Most of it is highly biased, written either by a group called “the Skeptics” who believe he’s a scamming quack … or by his grateful yet emotional patients and their families who defend him … or by starry-eyed proponents of alternative medicine who fervently believe in EVERY alternative cancer treatment, especially if the practitioner has been persecuted by the Feds.

Frankly, I don’t care about the drama — much of it is childish and poorly informed. What’s clear is that very few people truly understand what is going on and aren’t sharing the whole story. Everyone else is basing very strong opinions on little information.

If you’re interested in the drama, you can easily lose yourself for hours on the Internet or by watching the highly sensational (and biased) “documentaries” Burzynski and Burzynski Part II: Cancer is Serious Business.

What I care about is the science. If it turns out that Dr. Burzynski is a greedy quack, then we need to know. Ditto if he’s a saint who’s found a cancer cure. So let’s find out. . .

What are antineoplastons and are they safe?

Dr.
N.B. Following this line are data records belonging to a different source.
import Summits.QuantumFields.YangMills.Theorems.UnitScaleTiltProp7LocMinOfChartSliceHess
import Summits.QuantumFields.YangMills.Theorems.UnitScaleTiltProp7HessWOfFibreCoreT3
import Summits.QuantumFields.YangMills.Theorems.UnitScaleTiltProp7UntwistedChartOfBlend
import Literature.MathematicalPhysics.QuantumFieldTheory.Balaban1983to89.T3PrintedRegularOrbits
import HarnessLib

/-!
# Route `UnitScaleTilt`, crux K1 child «MinimiserStabilityRegPr» (stmt-QuantumFields-19200) — E′'s GROWTH SIDE FROM ONE SLICE INEQUALITY PER COMPETITOR (path (α)∕(α′)):
# E′ ⇐ ∀ competitors ∃ pinned gauge `g` (or just a fibre point `Y` with the same action) {sup chart `sQℓ⁻¹`, `DIV(−i log(YW⁻¹)) ≤ ζ·K + δ₁ℓ⁻²M`}

Cell `ym3-torus` ∕ fleet seat `ym-ust-19200-p1` (gen 14, route-R lead ∕ (n3) namer).  THEOREMS ONLY (0 `def`, 0 `sorry`); `--supports stmt-QuantumFields-19200`, count-neutral.
YM₃ on T³ is a ladder rung (R3), not the Clay problem; nothing here claims the stub, the crux, d = 4 or the mass gap; E′ is NOT closed by this file.

WHY.  After the final door ✓`Prop7LocMinOfChartSliceHess.stub_PV3E_of_chartSliceHess` (JOINT discharged by the (n3) chain) the E′ residue per competitor is {CHART + untwisted
membership, HESS K-only, crude slice} for ONE representative.  On a pinned-gauge chart (or any fibre point `Y` with the competitor's action) the chart rows are free
(✓`Prop7UntwistedChartOfBlend` §1, (4)-invariance), and the CURVED (116) core ✓`hessW_curl_div_of_mem_fibre_T3` turns ONE slice inequality `DIV ≤ ζK (+ δ₁ℓ⁻²M, δ₁ < 4κ_H)`
into BOTH the K-only HESS row and the crude slice.  Inhabitant of record (α′): `Y := (e^{iD‴}W)^{e^{−ψ}}`, `D‴` the untwisted print representative (✓`Prop7UntwistChartOfTwist`),
`e^{−ψ}` the pinned centre-harmonic (S_H) re-gauging (flat rows ✓`Prop7CentreHarmonicRegaugeSup`, LEMMA H ✓`Prop7CentreHarmonicDivFlat`; curved∕BCH junctions open).

WHAT IS PROVED (ns `…Theorems.Prop7LocMinOfPinnedChartSlice`): ★★★ `stub_PV3E_of_pinnedChartSlice` (δ₁ = 0), ★★★ `stub_PV3E_of_pinnedChartSliceM` (mass slack δ₁ < 4κ_H),
★★★ `stub_PV3E_of_fibrePointSlice` (gauge-free form).  HONEST SCOPE: bookkeeping over landed theorems; the per-competitor rows are DISPLAYED, not proved.

References: T. Bałaban, CMP 102 (1985) 277–309 [Balaban1985Variational] ((4)–(7) p.278, (14)–(15) p.280, (112) p.294, (116) p.295, (141)–(143), Prop. 7 p.299);
CMP 99 (1985) 389–434 [Balaban1985BackgroundPropagators] ((3.9)–(3.11) p.392); CMP 98 (1985) 17–51 [Balaban1985Averaging] ((11) p.19, (19)–(21) p.21).
-/

set_option autoImplicit false
noncomputable section

open scoped BigOperators Matrix.Norms.L2Operator Matrix Topology
open Filter

namespace Summit.QuantumFields.YangMills.Theorems.Prop7LocMinOfPinnedChartSlice

open Literature.MathematicalPhysics.QuantumFieldTheory.Balaban1983to89
open Literature.MathematicalPhysics.QuantumFieldTheory.Balaban1983to89.T3ContinuumYM3Torus
open Literature.MathematicalPhysics.QuantumFieldTheory.Balaban1983to89.T3UnitLawDensityEML (ℰp)
open Literature.MathematicalPhysics.QuantumFieldTheory.Balaban1983to89.T3ConstrainedMinimiser
open Literature.MathematicalPhysics.QuantumFieldTheory.Balaban1983to89.T3Thm1Carrier
open Literature.MathematicalPhysics.QuantumFieldTheory.Balaban1983to89.T3PrintedRegularMinimiser
open Literature.MathematicalPhysics.QuantumFieldTheory.Balaban1983to89.T3RegularMinimiser
open Literature.MathematicalPhysics.QuantumFieldTheory.Balaban1983to89.T3Thm1CarrierNative (IsCritR2)
open Literature.MathematicalPhysics.QuantumFieldTheory.Balaban1983to89.T3SectALandauChart (emb15 CloseAvg pos_of_regPr)
open T4Continuum BlockAveraging AveragingRT ExpMeanLog BlockAveragingEMLLinearised BlockAveragingEMLLinearisedBackground BlockAveragingEMLProp2
open Summit.QuantumFields.YangMills.Theorems.Prop7TPrint (expHermField)
open Summit.QuantumFields.YangMills.Theorems.Prop7LocMinOfJointRow (isMinOn_regFibrePr_of_linRows_at linRow_of_QRows)
open Summit.QuantumFields.YangMills.Theorems.Prop7FirstVariationExactPairing (abs_lin_le_sum_norm_trueLinIter tower_loop_rows_of_regPr gaugeDir_mem_su2)
open Summit.QuantumFields.YangMills.Theorems.Prop7CurvedLandauRowA (exists_trueLinIter_family)
open Summit.QuantumFields.YangMills.Theorems.Prop7LocMinOfMultiplierRows (I_smul_mem_skewAdjoint trace_I_smul_eq_zero scaled_smallness_mult)
open Summit.QuantumFields.YangMills.Theorems.Prop7TrueLinPureGaugeIter (trueLinIter_sub trueLinIter_pureGauge)
open Summit.QuantumFields.YangMills.Theorems.Prop7LinGaugeInvariance (lin_sub_gaugeDir_eq)
open Summit.QuantumFields.YangMills.Theorems.Prop7LocMinOfChartSliceHess (stub_PV3E_of_chartSliceHess)
open Summit.QuantumFields.YangMills.Theorems.Prop7HessWOfFibreCoreT3 (hessW_curl_div_of_mem_fibre_T3)
open Summit.QuantumFields.YangMills.Theorems.Prop7UntwistedChartOfBlend (hermLog_isHermitian hermLog_trace norm_hermLog_le expHerm_hermLog)
open Summit.QuantumFields.YangMills.Theorems.Prop7TPrint (expHerm coe_expHerm expHermField_apply)
open Literature.MathematicalPhysics.QuantumFieldTheory.Balaban1983to89.T3PrintedRegularOrbits (descTransf gaugeAct_mem_regFibrePr_iff_of_trivial)
open MatrixLog (mlog)
open Literature.MathematicalPhysics.QuantumFieldTheory.Balaban1983to89.T3ConstrainedMinimiser (fibre)
open B9Eq39Adjoint (divB)
open B9TorusCalculus (torusT)
open B10Eq27TorusAxialLog (unitsField toUField)
open B15DeterminingSets (embIter)
open B5Eq118OneStroke (iterBlockOf)
open Node00 (iterBlockOf_embIter_eq)

/-! ## ★★★ E′ from the pinned chart and one slice inequality -/

set_option maxHeartbeats 800000 in
/-- ★★★ **ROW E′ FROM THE PINNED-GAUGE CHART AND ONE SLICE INEQUALITY PER COMPETITOR (path (α)).**  For every `L > 1` constants `e₆ > 0` (`10¹⁴L⁹e₆ ≤ 1`), `s_Q ≥ 0`
(`8s_Q ≤ 1`, `8·10¹¹L⁹s_Q ≤ 1`), `ζ ≥ 0` with `16e₆C₂(L)(1+ζ) ≤ 1` and `15552(2s_Q)² + 216e₆ + 2e₆C₁(L) ≤ (κ_H(L)∕(1+ζ∕4))∕8` (`κ_H(L) = 1∕(128(18+537600L⁴))`,
`C₁(L), C₂(L)` = ✓`jointRow_of_suppliers`' constants written out) such that at every member, radius `0 < e ≤ e₆`, datum `V`, R2-critical `W ∈ (6)(e) ∩ 𝔅_k(V)`, EVERY
competitor `W′ ∈ (6)(e) ∩ 𝔅_k(V)` has a PINNED gauge `g` (`g↓ = 1`) with `‖(W′^g)_b·W_b⁻¹ − 1‖ ≤ s_Q·ℓ⁻¹` on every bond and, for the Hermitian logarithm
`D = −i·log((W′^g)_b W_b⁻¹)` of that chart, the ONE slice inequality `DIV(D) ≤ ζ·K(D)` ((116) letters).  CONCLUSION = the E′ text verbatim.  Proof: `D` is
Hermitian-traceless with `‖D b‖ ≤ 2s_Qℓ⁻¹` (✓`Prop7UntwistedChartOfBlend` §1), `e^{iD}W = W′^g` (✓`expHerm_hermLog`) is on the fibre ((4)-invariance,
✓`gaugeAct_mem_regFibrePr_iff_of_trivial`) with the same action; HESS K-only with `κ₀ = κ_H∕(1+ζ∕4)` from ✓`hessW_curl_div_of_mem_fibre_T3` + the slice; then
✓`stub_PV3E_of_chartSliceHess` (`s₀ := 2s_Q`, `δ₁ := 0`).  Suppliers of the hypothesis: ✓`exists_blendedGauge_T3` gives the pinned chart with `s_Q = 1102176e`
(★w1-19200 g11); the slice inequality is the residue (S_H re-gauging: LEMMA (S_H-SUP) + «DIV ≤ ζK on S_H ∩ fibre», ★routeR-w3 ∕ px17).
[cite: Balaban1985Variational, (141)-(143) p.299, Prop. 7 p.299, (4)-(7) p.278, (14)-(15) p.280, (112) p.294, (116) p.295; Balaban1985BackgroundPropagators, (3.9)-(3.11) p.392; Balaban1985Averaging, (19)-(21) p.21] -/
theorem stub_PV3E_of_pinnedChartSlice
    (hrowsU : ∀ (L : ℕ), 1 < L → ∃ e₆ sQ ζ : ℝ, 0 < e₆ ∧ 100000000000000 * (L : ℝ) ^ 9 * e₆ ≤ 1 ∧ 0 ≤ sQ ∧ 8 * sQ ≤ 1 ∧
      800000000000 * (L : ℝ) ^ 9 * sQ ≤ 1 ∧ 0 ≤ ζ ∧
      16 * e₆ * ((8 * ((3 / 2) * (694800 * (L : ℝ) ^ 5) * (28800 * (L : ℝ) ^ 4) * ((L : ℝ) ^ 2 / ((L : ℝ) ^ 3 - 1)))) * (1 + ζ)) ≤ 1 ∧
      15552 * (2 * sQ) ^ 2 + 216 * e₆ + 2 * e₆ * (2 * ((3 / 2) * (694800 * (L : ℝ) ^ 5) * (7 * ((L : ℝ) ^ 2 / ((L : ℝ) - 1)) + 600000 * (L : ℝ) ^ 4 * ((L : ℝ) ^ 2 / ((L : ℝ) ^ 3 - 1)))) + 322608 * ((3 / 2) * (694800 * (L : ℝ) ^ 5) * (28800 * (L : ℝ) ^ 4) * ((L : ℝ) ^ 2 / ((L : ℝ) ^ 3 - 1))))
        ≤ ((1 / (128 * (18 + 537600 * (L : ℝ) ^ 4))) / (1 + ζ / 4)) / 8 ∧
      ∀ (F : T3Family), F.L = L → ∀ (n K : ℕ) (hnK : n < K) (e : ℝ) (V : GaugeField (F.P n) 0 (Matrix.specialUnitaryGroup (Fin 2) ℂ))
        (W : GaugeField (F.P K) 0 (Matrix.specialUnitaryGroup (Fin 2) ℂ)),
        0 < e → e ≤ e₆ → W ∈ regFibrePr F n K hnK.le e V → IsCritR2 F n K hnK.le V W →
        ∀ W' : GaugeField (F.P K) 0 (Matrix.specialUnitaryGroup (Fin 2) ℂ), W' ∈ regFibrePr F n K hnK.le e V →
          ∃ g : GaugeTransf (F.P K) 0 (Matrix.specialUnitaryGroup (Fin 2) ℂ), descTransf F n K hnK.le g = (fun _ => 1) ∧
            (∀ b : PBond (F.P K) 0, ‖((GaugeField.gaugeAct g W' b * (W b)⁻¹ : Matrix.specialUnitaryGroup (Fin 2) ℂ) : Matrix (Fin 2) (Fin 2) ℂ) - 1‖
              ≤ sQ * ((F.L : ℝ) ^ (K - n))⁻¹) ∧
            ∀ D : PBond (F.P K) 0 → Matrix (Fin 2) (Fin 2) ℂ,
              D = (fun b => (-Complex.I) • mlog ((GaugeField.gaugeAct g W' b * (W b)⁻¹ : Matrix.specialUnitaryGroup (Fin 2) ℂ) : Matrix (Fin 2) (Fin 2) ℂ)) →
              (∑ x : Site (F.P K) 0, ∑ j : Fin 2, ∑ k : Fin 2,
            ‖(divB (torusT (F.P K) 0) (fun κ z => unitsField (toUField W) ⟨z, κ⟩) (fun κ z => Complex.I • D ⟨z, κ⟩) x) j k‖ ^ 2)
                ≤ ζ * (∑ p : Plaq (F.P K) 0, ‖((Complex.I • D ⟨p.src, p.μ⟩) + ((W ⟨p.src, p.μ⟩ : Matrix (Fin 2) (Fin 2) ℂ) * (Complex.I • D ⟨p.src.shift p.μ, p.ν⟩) * star (W ⟨p.src, p.μ⟩ : Matrix (Fin 2) (Fin 2) ℂ))
            - (((W ⟨p.src, p.μ⟩ * W ⟨p.src.shift p.μ, p.ν⟩ * (W ⟨p.src.shift p.ν, p.μ⟩)⁻¹ : Matrix.specialUnitaryGroup (Fin 2) ℂ) : Matrix (Fin 2) (Fin 2) ℂ) * (Complex.I • D ⟨p.src.shift p.ν, p.μ⟩) * star ((W ⟨p.src, p.μ⟩ * W ⟨p.src.shift p.μ, p.ν⟩ * (W ⟨p.src.shift p.ν, p.μ⟩)⁻¹ : Matrix.specialUnitaryGroup (Fin 2) ℂ) : Matrix (Fin 2) (Fin 2) ℂ))
            - (((GaugeField.plaqHol W p : Matrix.specialUnitaryGroup (Fin 2) ℂ) : Matrix (Fin 2) (Fin 2) ℂ) * (Complex.I • D ⟨p.src, p.ν⟩) * star ((GaugeField.plaqHol W p : Matrix.specialUnitaryGroup (Fin 2) ℂ) : Matrix (Fin 2) (Fin 2) ℂ)))‖ ^ 2)) :
    ∀ (L : ℕ), 1 < L → ∀ (B₃ : ℝ), 4 < B₃ →
    ∃ e₅ a₁'' : ℝ, 0 < e₅ ∧ 0 < a₁'' ∧ ∀ (i : Idx L) (e ε₁ : ℝ) (V : GaugeField (i.1.1.P i.1.2.1) 0 (Matrix.specialUnitaryGroup (Fin 2) ℂ))
      (U₀ W : GaugeField (i.1.1.P i.1.2.2) 0 (Matrix.specialUnitaryGroup (Fin 2) ℂ)),
      0 < ε₁ → ε₁ ≤ a₁'' → PlaqSmall ε₁ V → (L : ℝ) ^ 3 * B₃ * ε₁ ≤ e → e ≤ e₅ →
      RegPr i.1.1 i.1.2.1 i.1.2.2 ((L : ℝ) ^ 3 * B₃ * ε₁) U₀ → CloseAvg i.1.1 i.1.2.1 i.1.2.2 i.2.2.le ((L : ℝ) ^ 3 * ε₁) V U₀ →
      W ∈ regFibrePr i.1.1 i.1.2.1 i.1.2.2 i.2.2.le e V → IsCritR2 i.1.1 i.1.2.1 i.1.2.2 i.2.2.le V W →
        IsMinOn (fun W' : GaugeField (i.1.1.P i.1.2.2) 0 (Matrix.specialUnitaryGroup (Fin 2) ℂ) => wilsonAction4 W')
          (regFibrePr i.1.1 i.1.2.1 i.1.2.2 i.2.2.le e V) W := by
  intro L hL B₃ hB₃
  refine stub_PV3E_of_chartSliceHess ?_ L hL B₃ hB₃
  intro L' hL'
  obtain ⟨e₆, sQ, ζ, he₆, he₆L, hsQ, hsQ8, hsQL, hζ, hC₂e, hsmall, H⟩ := hrowsU L' hL'
  refine ⟨e₆, 2 * sQ, (1 / (128 * (18 + 537600 * (L' : ℝ) ^ 4))) / (1 + ζ / 4), ζ, 0, he₆, he₆L, by positivity, by linarith, by nlinarith, le_rfl, hC₂e, ?_, ?_⟩
  · -- the smallness window with `δ₁ = 0`
    simpa only [mul_zero, add_zero] using hsmall
  intro F hF n K hnK e V W he hhi hW hWcrit W' hW'
  obtain ⟨g, hg1, hQ, hζrow⟩ := H F hF n K hnK e V W he hhi hW hWcrit W' hW'
  have hFL : (F.L : ℝ) = (L' : ℝ) := by exact_mod_cast hF
  have hL1r : (1 : ℝ) < (L' : ℝ) := by exact_mod_cast hL'
  have hL1 : (1 : ℝ) ≤ (F.L : ℝ) := by rw [hFL]; exact hL1r.le
  have hL0 : (0 : ℝ) < (F.L : ℝ) := by linarith
  set ℓ : ℝ := (F.L : ℝ) ^ (K - n) with hℓ
  have hℓ1 : (1 : ℝ) ≤ ℓ := one_le_pow₀ hL1
  have hℓ0 : (0 : ℝ) < ℓ := by linarith
  have hℓi1 : ℓ⁻¹ ≤ 1 := inv_le_one_of_one_le₀ hℓ1
  have hℓi0 : (0 : ℝ) ≤ ℓ⁻¹ := by positivity
  -- the chart `Q_b = (W′^g)_b W_b⁻¹`, within `1∕3` of `1`
  set Qc : PBond (F.P K) 0 → Matrix.specialUnitaryGroup (Fin 2) ℂ := fun b => GaugeField.gaugeAct g W' b * (W b)⁻¹ with hQc
  have hthird : ∀ b, ‖(Qc b : Matrix (Fin 2) (Fin 2) ℂ) - 1‖ ≤ 1 / 3 := fun b => by
    refine (hQ b).trans ?_
    calc sQ * ℓ⁻¹ ≤ sQ * 1 := mul_le_mul_of_nonneg_left hℓi1 hsQ
      _ ≤ 1 / 3 := by linarith
  set D : PBond (F.P K) 0 → Matrix (Fin 2) (Fin 2) ℂ := fun b => (-Complex.I) • mlog (Qc b : Matrix (Fin 2) (Fin 2) ℂ) with hD
  have hDh : ∀ b : PBond (F.P K) 0, (D b).IsHermitian ∧ Matrix.trace (D b) = 0 := fun b => by
    have hQb := Matrix.mem_specialUnitaryGroup_iff.1 (Qc b).2
    exact ⟨hermLog_isHermitian hQb.1 (hthird b), hermLog_trace hQb.2 (hthird b)⟩
  have hDs : ∀ b : PBond (F.P K) 0, ‖D b‖ ≤ 2 * sQ * ℓ⁻¹ := fun b => by
    calc ‖D b‖ ≤ 2 * ‖(Qc b : Matrix (Fin 2) (Fin 2) ℂ) - 1‖ := norm_hermLog_le ((hthird b).trans (by norm_num))
      _ ≤ 2 * (sQ * ℓ⁻¹) := by linarith [hQ b]
      _ = 2 * sQ * ℓ⁻¹ := by ring
  -- `e^{iD}·W = W′^g`
  have hcfg : emb15 W (expHermField D) = GaugeField.gaugeAct g W' := by
    funext b
    show expHerm ((-Complex.I) • mlog (Qc b : Matrix (Fin 2) (Fin 2) ℂ)) * W b = GaugeField.gaugeAct g W' b
    rw [expHerm_hermLog (Qc b) (hthird b), hQc, inv_mul_cancel_right]
  have hA : wilsonAction4 W' = wilsonAction4 (emb15 W (expHermField D)) := by
    rw [hcfg]; exact (T4WilsonGaugeFlatDirection.wilsonAction_gaugeAct 1 g W').symm
  have he0 : (0 : ℝ) < e := he
  have hmemPr : GaugeField.gaugeAct g W' ∈ regFibrePr F n K hnK.le e V :=
    (gaugeAct_mem_regFibrePr_iff_of_trivial F hnK.le he0.le hg1 W' V).mpr hW'
  have hfibD : emb15 W (expHermField D) ∈ fibre F ℰp n K hnK.le V := by
    rw [hcfg]; exact ((mem_regFibrePr_iff F).mp hmemPr).1
  -- HESS K-only from the (116) core and the slice inequality
  have heL : 100000000000000 * (F.L : ℝ) ^ 9 * e ≤ 1 := by
    rw [hFL]
    have : 100000000000000 * (L' : ℝ) ^ 9 * e ≤ 100000000000000 * (L' : ℝ) ^ 9 * e₆ := mul_le_mul_of_nonneg_left hhi (by positivity)
    exact this.trans he₆L
  have hs0 : (0 : ℝ) ≤ 2 * sQ * ℓ⁻¹ := by positivity
  have hsL : 400000000000 * (F.L : ℝ) ^ 9 * (ℓ * (2 * sQ * ℓ⁻¹)) ≤ 1 := by
    rw [show ℓ * (2 * sQ * ℓ⁻¹) = 2 * sQ by field_simp, hFL]
    linarith
  have h116 := hessW_curl_div_of_mem_fibre_T3 F hnK.le V hW heL D hDh hs0 hDs hsL hfibD
  have hsl := hζrow D rfl
  set Kc : ℝ := ∑ p : Plaq (F.P K) 0, ‖((Complex.I • D ⟨p.src, p.μ⟩) + ((W ⟨p.src, p.μ⟩ : Matrix (Fin 2) (Fin 2) ℂ) * (Complex.I • D ⟨p.src.shift p.μ, p.ν⟩) * star (W ⟨p.src, p.μ⟩ : Matrix (Fin 2) (Fin 2) ℂ))
            - (((W ⟨p.src, p.μ⟩ * W ⟨p.src.shift p.μ, p.ν⟩ * (W ⟨p.src.shift p.ν, p.μ⟩)⁻¹ : Matrix.specialUnitaryGroup (Fin 2) ℂ) : Matrix (Fin 2) (Fin 2) ℂ) * (Complex.I • D ⟨p.src.shift p.ν, p.μ⟩) * star ((W ⟨p.src, p.μ⟩ * W ⟨p.src.shift p.μ, p.ν⟩ * (W ⟨p.src.shift p.ν, p.μ⟩)⁻¹ : Matrix.specialUnitaryGroup (Fin 2) ℂ) : Matrix (Fin 2) (Fin 2) ℂ))
            - (((GaugeField.plaqHol W p : Matrix.specialUnitaryGroup (Fin 2) ℂ) : Matrix (Fin 2) (Fin 2) ℂ) * (Complex.I • D ⟨p.src, p.ν⟩) * star ((GaugeField.plaqHol W p : Matrix.specialUnitaryGroup (Fin 2) ℂ) : Matrix (Fin 2) (Fin 2) ℂ)))‖ ^ 2 with hKc
  set Dv : ℝ := ∑ x : Site (F.P K) 0, ∑ j : Fin 2, ∑ k : Fin 2,
            ‖(divB (torusT (F.P K) 0) (fun κ z => unitsField (toUField W) ⟨z, κ⟩) (fun κ z => Complex.I • D ⟨z, κ⟩) x) j k‖ ^ 2 with hDv
  set Mm : ℝ := ∑ b : PBond (F.P K) 0, ‖D b‖ ^ 2 with hMm
  have hKc0 : 0 ≤ Kc := Finset.sum_nonneg fun _ _ => sq_nonneg _
  have hMm0 : 0 ≤ Mm := Finset.sum_nonneg fun _ _ => sq_nonneg _
  have hκH0 : (0 : ℝ) < 1 / (128 * (18 + 537600 * (F.L : ℝ) ^ 4)) := by positivity
  have hζ4 : (0 : ℝ) < 1 + ζ / 4 := by linarith
  have hHESS : (1 / (128 * (18 + 537600 * (L' : ℝ) ^ 4))) / (1 + ζ / 4) * (ℓ ^ 2)⁻¹ * Mm ≤ Kc := by
    rw [← hFL]
    -- `κ_H ℓ⁻² M ≤ Kc + ¼Dv ≤ (1 + ζ∕4) Kc`
    have h1 : (1 / (128 * (18 + 537600 * (F.L : ℝ) ^ 4))) * (ℓ ^ 2)⁻¹ * Mm ≤ (1 + ζ / 4) * Kc := by
      have := h116
      nlinarith [hsl, this]
    rw [div_mul_eq_mul_div, div_mul_eq_mul_div, div_le_iff₀ hζ4]
    linarith [h1]
  have hSLICE : Dv ≤ ζ * Kc + 0 * (ℓ ^ 2)⁻¹ * Mm := by rw [zero_mul, zero_mul, add_zero]; exact hsl
  exact ⟨D, hDh, hDs, hA, hfibD, hHESS, hSLICE⟩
Burzynski first discovered new peptides (short amino acid chains) in human blood in the late 1960s during his doctoral work in biochemistry at the Medical Academy in Lublin, Poland.

He found that these peptides, while present in healthy humans, were almost non-existent in the blood of patients with advanced cancer. He theorized that returning them to the bloodstream of cancer patients might fight the disease.

Initial studies in the U.S. in the 1970s showed the peptides exhibit anti-cancer activity in vitro (i.e. lab cultures) with little to no toxic side effects on healthy cells.

He was also able to reproduce the peptides synthetically while creating several different versions based on the varying types. The most common and widely studied are intravenous A10 and AS2-1, which can be delivered orally or through an IV.

He named the peptides antineoplastons (ANP), drawn from the word neoplast, meaning cancer cell. (The term is misleading; it implies the therapy works to cure all cancer in all cases, which, as you’ll soon see, it doesn’t.)

So, how do they work?

Dr. Burzynski’s research is based on the notion that cancer is caused biochemically, by “increased activity of oncogenes and decreased expression of tumor suppressor genes.” 1

“Antineoplastons work as molecular switches,” Dr. Burzynski wrote in a 2006 paper. They regulate two different genes, p53 and p21.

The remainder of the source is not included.